Characteristics of Cough Variant Asthma

CVA is a form of asthma whose primary characteristic is a chronic, non-productive (dry) cough. It is considered by some to be a precursor to "classic" asthma wherein the cough may be the first sign of several symptoms yet to come. Studies have suggested that it may be more common than believed and that anywhere from a quarter to a third of patients with a chronic cough may, in fact, have CVA.

Generally speaking, people with CVA have several key features that distinguish them from people with classic asthma. People with CVA have a far more sensitive cough reflex than those with classic asthma.
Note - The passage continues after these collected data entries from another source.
/-- **`exp(Λ) = Σ_{k≤g} Λ^k/k!`** (`Λ^{g+1} = 0`, row g36-#12). [cite: Beauville2010SL2, §4 Theorem ("Yz = θ^{g−1}/(g−1)! ⋆ z")]
[cite: Huybrechts2005, Prop. 1.2.30] -/
theorem IsSymplectic.exp_lefschetzDual_eq (hω : IsSymplectic ω g) :
    letI := Algebra.compHom (Module.End K (ExteriorAlgebra K W)) (algebraMap ℚ K)
    IsNilpotent.exp (lefschetzDual ω g) = ∑ k ∈ Finset.range (g + 1), (k ! : K)⁻¹ • lefschetzDual ω g ^ k := by
  letI := Algebra.compHom (Module.End K (ExteriorAlgebra K W)) (algebraMap ℚ K)
  rw [IsNilpotent.exp_eq_sum hω.lefschetzDual_pow_genus_succ]
  refine Finset.sum_congr rfl fun i _ ↦ ?_
  rw [Algebra.compHom_smul_def, map_inv₀, map_natCast]

/-- **`exp(Λ) x = x ⋆ e^{ω}`** — Beauville's `(1 0 ; 1 1)·z = e^{θ} ⋆ z`, `exp(Y) = e^θ ⋆` (principal case), the exponentiated form of
row g36-#12 `x ⋆ e^ω = e^Λ x`. [cite: Beauville2010SL2, §4 Theorem ("(1 0 ; a 1)·z = d⁻¹aᵍe^{θ/a} ⋆ z")]
[cite: Lange2023AbelianVarietiesComplex, §2.5.3 Thm. 2.5.16 (p0135)] -/
theorem IsSymplectic.exp_lefschetzDual_apply (hω : IsSymplectic ω g) (x : ExteriorAlgebra K W) :
    letI := Algebra.compHom (Module.End K (ExteriorAlgebra K W)) (algebraMap ℚ K)
    IsNilpotent.exp (lefschetzDual ω g) x = hω.pontryagin x (∑ m ∈ Finset.range (g + 1), (m ! : K)⁻¹ • ω ^ m) := by
  letI := Algebra.compHom (Module.End K (ExteriorAlgebra K W)) (algebraMap ℚ K)
  rw [hω.exp_lefschetzDual_eq, hω.pontryagin_sum_inv_factorial_smul_pow, LinearMap.sum_apply]
  exact Finset.sum_congr rfl fun k _ ↦ by rw [LinearMap.smul_apply]

/-! ## §3 Beauville's formula for the Weyl element: `w x = e^{−ω} ∧ ((e^{−ω} ∧ x) ⋆ e^{ω})` -/

/-- **`w = (e^{−ω} ∧ ·) ∘ (Σ_{k≤g} Λ^k/k!) ∘ (e^{−ω} ∧ ·)` ON `⋀W`** (`g ≥ 1`): the Weyl element `weylStar ω g = exp(Λ) exp(−L) exp(Λ)` in
its braid form `exp(−L) exp(Λ) exp(−L)` (§1), with `exp(−L) = e^{−ω} ∧ ·` and `exp(Λ) = Σ_k Λ^k/k!` (§2) — Beauville's
`w = u⁻¹ v u⁻¹`, `u⁻¹ ↦ e^{−θ}·`, `v ↦ exp(Y)`. [cite: Beauville2010SL2, §3 (proof of the Theorem, "v = uwu") and §4 Theorem]
[cite: Andre1996Motifs, §1.2 (p. 11)] -/
theorem IsSymplectic.weylStar_eq_mul_exp (hω : IsSymplectic ω g) (hg : 0 < g) :
    weylStar ω g = LinearMap.mul K (ExteriorAlgebra K W) (∑ m ∈ Finset.range (g + 1), (m ! : K)⁻¹ • (-ω) ^ m) *
      (∑ k ∈ Finset.range (g + 1), (k ! : K)⁻¹ • lefschetzDual ω g ^ k) *
        LinearMap.mul K (ExteriorAlgebra K W) (∑ m ∈ Finset.range (g + 1), (m ! : K)⁻¹ • (-ω) ^ m) := by
  letI := Algebra.compHom (Module.End K (ExteriorAlgebra K W)) (algebraMap ℚ K)
  haveI := hω.finiteDimensional_exteriorAlgebra
  rw [hω.weylStar_eq, (hω.hasLefschetzProperty_mul).weylOperator_eq_exp_neg_mul_exp_dual_mul_exp_neg, hω.dual_eq_lefschetzDual hg,
    hω.exp_neg_mul_eq, hω.exp_lefschetzDual_eq]

/-- **BEAUVILLE'S FORMULA FOR THE WEYL ELEMENT: `w x = e^{−ω} ∧ ((e^{−ω} ∧ x) ⋆ e^{ω})`** (`g ≥ 1`; `e^{±ω} = Σ_{m≤g} (±ω)^m/m!`) —
the image of `(0 −1 ; 1 0) = u⁻¹ v u⁻¹` acts as `z ↦ e^{−θ}·(e^{θ} ⋆ (e^{−θ}·z))`, where Beauville's Theorem identifies `(0 −1 ; 1 0)` with
the Fourier transform `ℱ`; here stated for the tree's Weyl element `weylStar ω g` of the Lefschetz `𝔰𝔩₂` (the identification
`ℱ = (e^℘)_* = w` on this carrier is the next row). [cite: Beauville2010SL2, §4 Theorem and §3 (proof of the Theorem)]
[cite: Lange2023AbelianVarietiesComplex, §2.5.3 Thm. 2.5.16 (p0135)] -/
theorem IsSymplectic.weylStar_apply_eq_pontryagin (hω : IsSymplectic ω g) (hg : 0 < g) (x : ExteriorAlgebra K W) :
    weylStar ω g x = (∑ m ∈ Finset.range (g + 1), (m ! : K)⁻¹ • (-ω) ^ m) *
      hω.pontryagin ((∑ m ∈ Finset.range (g + 1), (m ! : K)⁻¹ • (-ω) ^ m) * x)
        (∑ m ∈ Finset.range (g + 1), (m ! : K)⁻¹ • ω ^ m) := by
  rw [hω.weylStar_eq_mul_exp hg, Module.End.mul_apply, Module.End.mul_apply, LinearMap.mul_apply', LinearMap.mul_apply',
    hω.pontryagin_sum_inv_factorial_smul_pow, LinearMap.sum_apply]
  simp only [LinearMap.smul_apply]

/-- **BEAUVILLE'S COROLLARY FOR THE WEYL ELEMENT: `w(ω^q/q! ∧ p) = (−ω)^r/r! ∧ p`** for a primitive `p ∈ Pᵏ` (`k ≤ g`) and
`q + r = g − k` ("`ℱ(θ^q/q! z) = (−θ)^r/r! z` with `r = g + s − 2p − q`", `s = 0`, `2p = k`): the string formula
`w(ωʳ ∧ p) = (−1)^{g−k+r} (r!/(g−k−r)!) ω^{g−k−r} ∧ p` of row g31-#1 in Beauville's divided-power normalization.
[cite: Beauville2010SL2, §5 Corollary ("ℱ(θ^q/q! z) = (−θ)^r/r! z")] [cite: Andre1996Motifs, §1.2 (p. 11)] -/
theorem IsSymplectic.weylStar_apply_inv_factorial_smul_pow_mul_of_mem_primitive (hω : IsSymplectic ω g) {k : ℕ} (hk : k ≤ g)
    {p : ExteriorAlgebra K W} (hp : p ∈ primitive ω g k) {q r : ℕ} (hqr : q + r = g - k) :
    weylStar ω g ((q ! : K)⁻¹ • (ω ^ q * p)) = (r ! : K)⁻¹ • ((-ω) ^ r * p) := by
  have hq : (q ! : K) ≠ 0 := by exact_mod_cast Nat.factorial_ne_zero q
  have hneg : (-ω) ^ r = ((-1 : K) ^ r) • ω ^ r := by rw [← smul_pow, neg_one_smul]
  rw [map_smul, hω.weylStar_apply_pow_mul_of_mem_primitive hk hp (by omega : q ≤ g - k), smul_smul, show g - k - q = r by omega,
    hneg, smul_mul_assoc, smul_smul]
  congr 1
  rw [show g - k + q = r + 2 * q by omega, pow_add, pow_mul, neg_one_sq, one_pow, mul_one]
  calc (q ! : K)⁻¹ * ((-1 : K) ^ r * (q ! : K) * (r ! : K)⁻¹) = (-1 : K) ^ r * (r ! : K)⁻¹ * ((q ! : K)⁻¹ * (q ! : K)) := by ring
    _ = (r ! : K)⁻¹ * (-1 : K) ^ r := by rw [inv_mul_cancel₀ hq, mul_one, mul_comm]

end ExteriorLefschetz

end Literature.AlgebraicGeometry.Motives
And, while both CVA and classic asthma are characterized by hyperresponsiveness (increased airway sensitivity), people with CVA often have less, if any, reaction to methacholine, an inhaled compound used to diagnose asthma in borderline patients.

Ultimately, the defining features of CVA is a dry cough that lasts for eight weeks or more, occurs either night or day, and produces little, if any, mucus.

How Cough Variant Asthma Is Diagnosed

Diagnosing CVA is considered important as the very persistence of a cough decreases a person's quality of life. The main challenge, therefore, is identifying the condition when there is no other evidence of asthma. While a spirometry test (which measures respiratory function) may be performed, people with CVA will often have no measurable evidence of lung obstruction.

In such case, methacholine may be used to trigger hyperresponsiveness as part of a bronchial provocation test. If it is unable to do this, other triggers such as cold, exercise, or histamines may be used. If none of these things are able to elicit a response, then CVA is unlikely.

But, even if there is a reaction, hyperresponsiveness alone does not make a diagnosis. Within the context of CVA, a definitive diagnosis can only be made if the hyperresponsiveness is relieved using an asthma medication called a bronchodilator.

Alternately, the doctor may look at your sputum under the microscope for evidence of a white blood cell called an eosinophil. An increased eosinophil count often occurs in response to an allergy. Similar, a breath test for exhaled nitric oxide (an inflammatory gas released from lung cells) is highly predictive of CVA even if all other tests are inconclusive.

Treating Chronic Variant Asthma

Treatment of CVA is virtually the same as for classic asthma. The use of a bronchodilator like albuterol may provide partial relief in as quickly as a week. More severe coughs may be treated with an inhaled steroid like Flovent. If inhaled treatment is unable to fully resolve the cough, oral steroids like prednisone may be used.

Additionally, if there is evidence of eosinophilia, an anti-inflammatory drug like Zafirlukast has been shown to improve cough in people for whom inhaled steroids have failed.

Sources;

Niimi, A. "Cough and Asthma." Curr Respir Med Rev. 2011; 7(1): 47-54.

Matsumoto, H.; Niimi, A.; Takemura, M.; et al. "Prognosis of cough variant asthma: a retrospective analysis." J Asthma. 2006; 43(2):131-135.